2. Issues of the task and our optimization approach
         In our studies used covariant tensor formalism [3] to described partial waves and assumed
that decay amplitude 𝐴 can be described with the isobar model (i.e. decay amplitude is given by a
sum of resonances for each pair of our final mesons). Our fit model consisted of set of resonances
with masses, width and couplings to be determined in the fit. Given the fit model we can calculate
probability to observe data event 𝑖 with measured momenta of final particles:
                                             𝑝𝑖 = |𝐴𝑖 |2 /𝜎,                                         (1)
where 𝜎 is a normalization integral over the phase space (𝜎 = ∫ |𝐴|2 𝑑𝛷) . In following this integral
will be approximated as MC-sum : ∫ |𝐴|2 𝑑𝛷 = 𝐶 ∑𝑘 |𝐴𝑘 |2 (index 𝑘 runs over sample of MC phase
space distributed events). Finally log-likelihood 𝐹 to be minimized is given by
                                     𝐹 = −𝑙𝑛𝐿 = −𝑙𝑛(∏𝑖 𝑝𝑖 ) = − ∑𝑖 𝑙𝑛 𝑝𝑖 ,                           (2)
where the product and the sum are taken over data events. An important feature of this approach is
that detector data selection efficiency can be trivially introduced.
         The classical approach to solving such tasks include using gradient minimization methods
where the values of parameters are being varied on the sequential basis and the numerical value of
the log-likelihood function is being recalculated, respectively. At the end of every step the direction
of next step (i.e. the direction where the function gradient is decreased in the fastest way) is chosen.
In this work, we use the realizations of gradient minimization methods included in the ROOT
framework (see further).
         Since the contributions to the log-likelihood function could be estimated independently for
different events, the task can be naturally parallelized.
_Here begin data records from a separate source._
variable {K : Type u₀} [Field K] {X : SemiGraphs.TemperedArithmeticGroup.{u₀} K} {D₀ : Type u₀} [Category.{v₀} D₀]
  {V : FrdIMonoidStub.{max u₀ w'}} {T₀ : RealifiedDivisorMonoids (D₀ := D₀) V}
  {VD : FrdICatStub.{u₀ + 1, u₀, max u₀ w'} (ConnectedPart (BTemp X.Pi))}
  {tf : TemperedFrobenioid T₀ (ConnectedPart (BTemp X.Pi)) VD} {hZ : tf.monoidType = MonoidType.Z}
  {hP : ∀ A : (ConnectedPart (BTemp X.Pi))ᵒᵖ, IsPerfect (tf.Φ.carrier A)}
  {NH : Subgroup (Field.absoluteGaloisGroup K) → tf.category → ℕ+ → Prop}
  {lv N : ℕ+} {l' : ℕ} {RD : RigidData.{max u₀ w'} N l'} {ιX : RD.PiX ≃ₜ* X.Pi}
  {pullFrac : ∀ {A A' : (BiKummerSetting.mkOfConnectedTemperoidYdd X tf hZ hP NH RD.toThetaEnvData ιX).C} (_ : A' ⟶ A),
    (BiKummerSetting.mkOfConnectedTemperoidYdd X tf hZ hP NH RD.toThetaEnvData ιX).biratUnits A →
      (BiKummerSetting.mkOfConnectedTemperoidYdd X tf hZ hP NH RD.toThetaEnvData ιX).biratUnits A'}
  {θ : (BiKummerSetting.mkOfConnectedTemperoidYdd X tf hZ hP NH RD.toThetaEnvData ιX).biratUnits
    (BiKummerSetting.mkOfConnectedTemperoidYdd X tf hZ hP NH RD.toThetaEnvData ιX).Aodot}
  {Bl : (BiKummerSetting.mkOfConnectedTemperoidYdd X tf hZ hP NH RD.toThetaEnvData ιX).C}
  {Pl : (BiKummerSetting.mkOfConnectedTemperoidYdd X tf hZ hP NH RD.toThetaEnvData ιX).FractionPair θ Bl}
  {Rl : (BiKummerSetting.mkOfConnectedTemperoidYdd X tf hZ hP NH RD.toThetaEnvData ιX).NthRoot θ Pl lv pullFrac}
  [RD.iotaN.range.Normal]
  (h : ModelFrobenioid.Hypotheses tf.divisorMonoid tf.ratFnFunctor) (odd_l : Odd (lv : ℕ))
  (R : (BiKummerSetting.mkOfConnectedTemperoidYdd X tf hZ hP NH RD.toThetaEnvData ιX).NthRoot Rl.root Rl.pair N pullFrac)
  (K' : Type (max u₀ w')) [Field K'] (constEmb : K'ˣ →* tf.biratUnitsModel R.BN) (constEmb_injective : Function.Injective constEmb)
  (hinvc : ∀ g : Aut R.AN.base,
    pull tf.divisorMonoid g.hom (ModelFrobenioid.div R.pair.num) = ModelFrobenioid.div R.pair.num)
  (hinvp : ∀ y : RD.PiX, y ∈ RD.PiYdd →
    pull tf.divisorMonoid ((BiKummerSetting.mkOfConnectedTemperoidYdd X tf hZ hP NH RD.toThetaEnvData ιX).galoisSurj R.AN.base
      R.αData.isGalois (ιX y)).hom (ModelFrobenioid.div R.pair.den) = ModelFrobenioid.div R.pair.den)
/-- **The printed shape**: `(∑_{D < p ≤ x, ψ(p)=1} 1/p)² ≤ 2 L(1,ψ) log x` ("`≪ L(1,ψ)(log x)`, where in
the last inequality we have used the lower bound `L(1,ψ) ≫ D^{−1/2}`"; here `1/D ≤ L(1,ψ) log x`
since `L(1,ψ) ≥ 0.69/√D` and `log x ≥ log D > 5`). PROVED.
[cite: BuiPrattZaharescu2023, §3 proof of Lemma 3.7, p. 10 l. 14–21] -/
theorem sq_sum_inv_splitPrimes_le' [NeZero D] {ψ : DirichletCharacter ℂ D} (hprim : ψ.IsPrimitive)
    (hquad : ψ.IsQuadratic) (hT : LacunarityThreshold D) {x : ℝ} (hx : (D : ℝ) ≤ x) :
    (∑ p ∈ splitPrimes ψ (Ioc D ⌊x⌋₊), (1 : ℝ) / p) ^ 2 ≤ 2 * (‖ψ.LFunction 1‖ * Real.log x) := by
  have h := sq_sum_inv_splitPrimes_le hprim hquad hT hx
  have hD := four_le_of_lacunarityThreshold hT
  have hD0 : (0 : ℝ) < D := by exact_mod_cast (show 0 < D by omega)
  have hsq : 0 < Real.sqrt D := Real.sqrt_pos.mpr hD0
  have hDsq : Real.sqrt D * Real.sqrt D = D := Real.mul_self_sqrt hD0.le
  have hfloor := norm_LFunction_one_ge hprim hquad (by omega)
  -- `log x ≥ log D > 5`
  have hlogD : 5 < Real.log D := by
    have hT' := hT
    unfold LacunarityThreshold at hT'
    have hlog0 : 0 ≤ Real.log D := Real.log_natCast_nonneg D
    have : 0 ≤ 6 * (1 + Real.log D) * (1 + 2 * Real.log D) / Real.sqrt D := by positivity
    nlinarith
  have hlogx : Real.log D ≤ Real.log x := Real.log_le_log hD0 hx
  -- `1/D ≤ (0.69/√D)·(1/√D)·(1/0.69) ≤ L · 5 · (...)`: concretely `1/D ≤ L log x`
  have h1 : 1 / (D : ℝ) ≤ ‖ψ.LFunction 1‖ * Real.log x := by
    have hsqD : 1 ≤ Real.sqrt D := by
      rw [show (1 : ℝ) = Real.sqrt 1 by simp]
      exact Real.sqrt_le_sqrt (by exact_mod_cast (show 1 ≤ D by omega))
    have this : 1 / Real.sqrt D ≤ 1 := by rw [div_le_one hsq]; exact hsqD
    have h' : 0 ≤ 1 / Real.sqrt D := by positivity
    calc 1 / (D : ℝ) = (1 / Real.sqrt D) * (1 / Real.sqrt D) := by
          rw [one_div_mul_one_div, hDsq]
      _ ≤ (1 / Real.sqrt D) * 1 := by gcongr
      _ ≤ ((69 / 100) * 5) / Real.sqrt D := by
          rw [mul_one, div_le_div_iff_of_pos_right hsq]; norm_num
      _ = ((69 / 100) / Real.sqrt D) * 5 := by ring
      _ ≤ ‖ψ.LFunction 1‖ * Real.log x :=
          mul_le_mul hfloor (le_of_lt (lt_of_lt_of_le hlogD hlogx)) (by norm_num) (norm_nonneg _)
  linarith

/-! ### Lemma 3.8 (i): `L'(1, ψ)` is the head `∑_{n ≤ D²} λ(n)/n` up to `O(L(1,ψ) log D)` -/

end BPZ2024
/-! ### The neck SHAPE: a constructor's PDE-free choices (radii, rest frames, the two anchors) -/

/-- **Neck shape** for the honest `C⁴` input `d` (threshold radius `R₀`) — HYPOTHESIS STRUCTURE.
The PDE-free raw material of the neck gauge of every hole `i`: a late time `τ₁`; a NEW rest frame
`motion i = (Λ'ᵢ, c'ᵢ)` (free: its boost part is the hole's physical velocity in the flat chart,
its rotation part ALIGNS the flat chart's spatial frame at the outer anchor with the Kerr axis —
this is what removes any `O(1)` twist between the two Dirichlet ends); smooth, monotone, slowly
varying radii `Rg → ∞` (diagonal radius, chosen SLOWLY: the old fixed-radius certificate is then
small in SCALE-INVARIANT `C³` out to `8Rg`, field `in_cert`) and `W` (sublinear, `64 Rg ≤ W`,
`W' → 0`); the averaging parameter `κ ≥ 1`; the INNER ANCHOR `inChart i` = the old hole chart
re-coordinatised to the new rest frame through a smooth slab/radius-preserving `reparam i`
(time shift + axial rotations; `in_eq`), with its scale-invariant certificate; the OUTER ANCHOR =
the old flat chart translated by the hole's slow drift `drift i` (`|drift| ≤ W/4`, derivatives
`→ 0`), defined on the outer zone `{W ≤ r' ≤ 256 W}` (`outer_dom`); necks of different holes far
apart (`necks_far`) and old flat tubes small against new radii (`old_excision_lt`). Inhabiting it
(together with a gauge, below) is `stub_gaugeConstruction`. -/
structure NeckShape (𝓢 : Spacetime.{0} 4) (O : Set 𝓢.carrier)
    (d : FinalStateDecomposition 𝓢 O 4) (R₀ : ℝ) where
  /-- The late rest time from which every clause holds. -/
  τ₁ : ℝ
  τ₀_le_τ₁ : d.τ₀ ≤ τ₁
  /-- New rest frames (orthochronous). -/
  motion : Fin d.N → lorentzGroup × E4
  orthochronous : ∀ i, 0 < timeAxis (motion i) 0
  /-- Radii and averaging parameter. -/
  Rg : Fin d.N → ℝ → ℝ
  W : Fin d.N → ℝ → ℝ
  κ : Fin d.N → ℝ
  one_le_κ : ∀ i, 1 ≤ κ i
  contDiff_Rg : ∀ i, ContDiff ℝ ∞ (Rg i)
  contDiff_W : ∀ i, ContDiff ℝ ∞ (W i)
  monotone_Rg : ∀ i, Monotone (Rg i)
  monotone_W : ∀ i, Monotone (W i)
  one_le_Rg : ∀ i τ, 1 ≤ Rg i τ
  R₀_le_Rg : ∀ i τ, R₀ ≤ Rg i τ
  four_mass_le_Rg : ∀ i τ, 4 * d.mass i ≤ Rg i τ
  tendsto_Rg : ∀ i, Tendsto (Rg i) atTop atTop
  Rg_le_W : ∀ i τ, 64 * Rg i τ ≤ W i τ
  tendsto_deriv_Rg : ∀ i, Tendsto (deriv (Rg i)) atTop (𝓝 0)
  tendsto_deriv_W : ∀ i, Tendsto (deriv (W i)) atTop (𝓝 0)
  tendsto_W_div : ∀ i, Tendsto (fun t ↦ W i t / t) atTop (𝓝 0)
  /-- INNER ANCHOR: the old hole chart, re-coordinatised (`liftToOld`) through `reparam i`. -/
  reparam : Fin d.N → E4 → E4
  /-- Clock correction `t ↦ t + shift(t)` (slowly varying, increasing: synchronises the old hole
  clock with the flat clock at the outer anchor). -/
  shift : Fin d.N → ℝ → ℝ
  reparam_bijective : ∀ i, Function.Bijective (reparam i)
  reparam_contDiff : ∀ i, ContDiff ℝ ∞ (reparam i)
  contDiff_shift : ∀ i, ContDiff ℝ ∞ (shift i)
  strictMono_shift : ∀ i, StrictMono (fun t ↦ t + shift i t)
  reparam_time : ∀ i z, reparam i z 0 = z 0 + shift i (z 0)
  τ₀_le_shift : ∀ i t, τ₁ ≤ t → d.τ₀ ≤ t + shift i t
  reparam_radius : ∀ i z, Kerr.radius (d.spin i) (reparam i z) = Kerr.radius (d.spin i) z
  inChart : ∀ i, boostedKerrExterior (motion i).1 (motion i).2 (d.mass i) (d.spin i) → 𝓢.carrier
  in_isLateChart : ∀ i, 𝓢.IsLateChart (bg (motion i) (d.mass i) (d.spin i)) O τ₁ (inChart i)
  in_eq : ∀ i (y : E4) (hy : y ∈ boostedKerrExterior (motion i).1 (motion i).2 (d.mass i) (d.spin i)),
    τ₁ ≤ restTime (motion i) y →
    ∃ hy' : liftToOld (motion i) (d.motion i) (reparam i) y ∈
        boostedKerrExterior (d.motion i).1 (d.motion i).2 (d.mass i) (d.spin i),
      inChart i ⟨y, hy⟩ = d.chart i ⟨liftToOld (motion i) (d.motion i) (reparam i) y, hy'⟩
  /-- The inherited certificate, SCALE-INVARIANT in `C³` at scale `Rg(τ)` out to `8 Rg(τ)`
  (free from the input by choosing `Rg` slowly — the diagonal argument). -/
  in_cert : ∀ i, Tendsto (fun τ ↦ scaleCkENorm
      (Subtype.val '' (bg (motion i) (d.mass i) (d.spin i)).truncTimeSlab (8 * Rg i τ) τ) 3 (Rg i τ)
      (𝓢.deviationExtend (bg (motion i) (d.mass i) (d.spin i)) (inChart i))) atTop (𝓝 0)
  /-- OUTER ANCHOR: the old flat chart translated by the slow spatial drift of the hole. -/
  drift : Fin d.N → ℝ → E4
  drift_time : ∀ i t, drift i t 0 = 0
  contDiff_drift : ∀ i, ContDiff ℝ ∞ (drift i)
  tendsto_iteratedDeriv_drift : ∀ i (m : ℕ), 1 ≤ m → m ≤ 3 →
    Tendsto (fun t ↦ iteratedDeriv m (drift i) t) atTop (𝓝 0)
  drift_small : ∀ i (y : E4), τ₁ ≤ restTime (motion i) y →
    restRadius (motion i) (d.spin i) y ≤ 256 * W i (restTime (motion i) y) →
    4 * ‖drift i (y 0)‖ ≤ W i (restTime (motion i) y)
  outer_dom : ∀ i (y : E4), τ₁ ≤ restTime (motion i) y →
    W i (restTime (motion i) y) ≤ restRadius (motion i) (d.spin i) y →
    restRadius (motion i) (d.spin i) y ≤ 256 * W i (restTime (motion i) y) →
    d.τ₀ < y 0 ∧ y + drift i (y 0) ∈ (d.flatDomain : Set E4)
  /-- Old flat tubes are small against the new radii: at flat-late points beyond `8 W_j` of hole
  `j`, any spatial translate by at most half the rest radius stays outside the old tube `j`. -/
  old_excision_lt : ∀ j (y v : E4), τ₁ ≤ y 0 →
    8 * W j (restTime (motion j) y) ≤ restRadius (motion j) (d.spin j) y → v 0 = 0 →
    2 * ‖v‖ ≤ restRadius (motion j) (d.spin j) y →
    d.excision j (y 0) < Kerr.radius (d.spin j) (poincareInv (d.motion j).1 (d.motion j).2 (y + v))
  /-- Necks of different holes are far apart (needs pairwise distinct asymptotic velocities — the
  crux's own `DistinctVelocities` caveat, refuter-rattack-13549). -/
  necks_far : ∀ i j (y : E4), i ≠ j → τ₁ ≤ restTime (motion i) y →
    restRadius (motion i) (d.spin i) y ≤ 256 * W i (restTime (motion i) y) →
    256 * W j (restTime (motion j) y) < restRadius (motion j) (d.spin j) y ∧
      1024 * W i (restTime (motion i) y) < restRadius (motion j) (d.spin j) y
The data access linearization provides the
decreasing of execution time too, especially for the multi-core devices supporting vector calculations
(modern multi-core CPUs, Intel Xeon Phi coprocessors, etc.). The main formula could be separated
in parts, which can be calculated independently and do not need to be recalculated in case, if there
were no changes in this part parameters on the current step.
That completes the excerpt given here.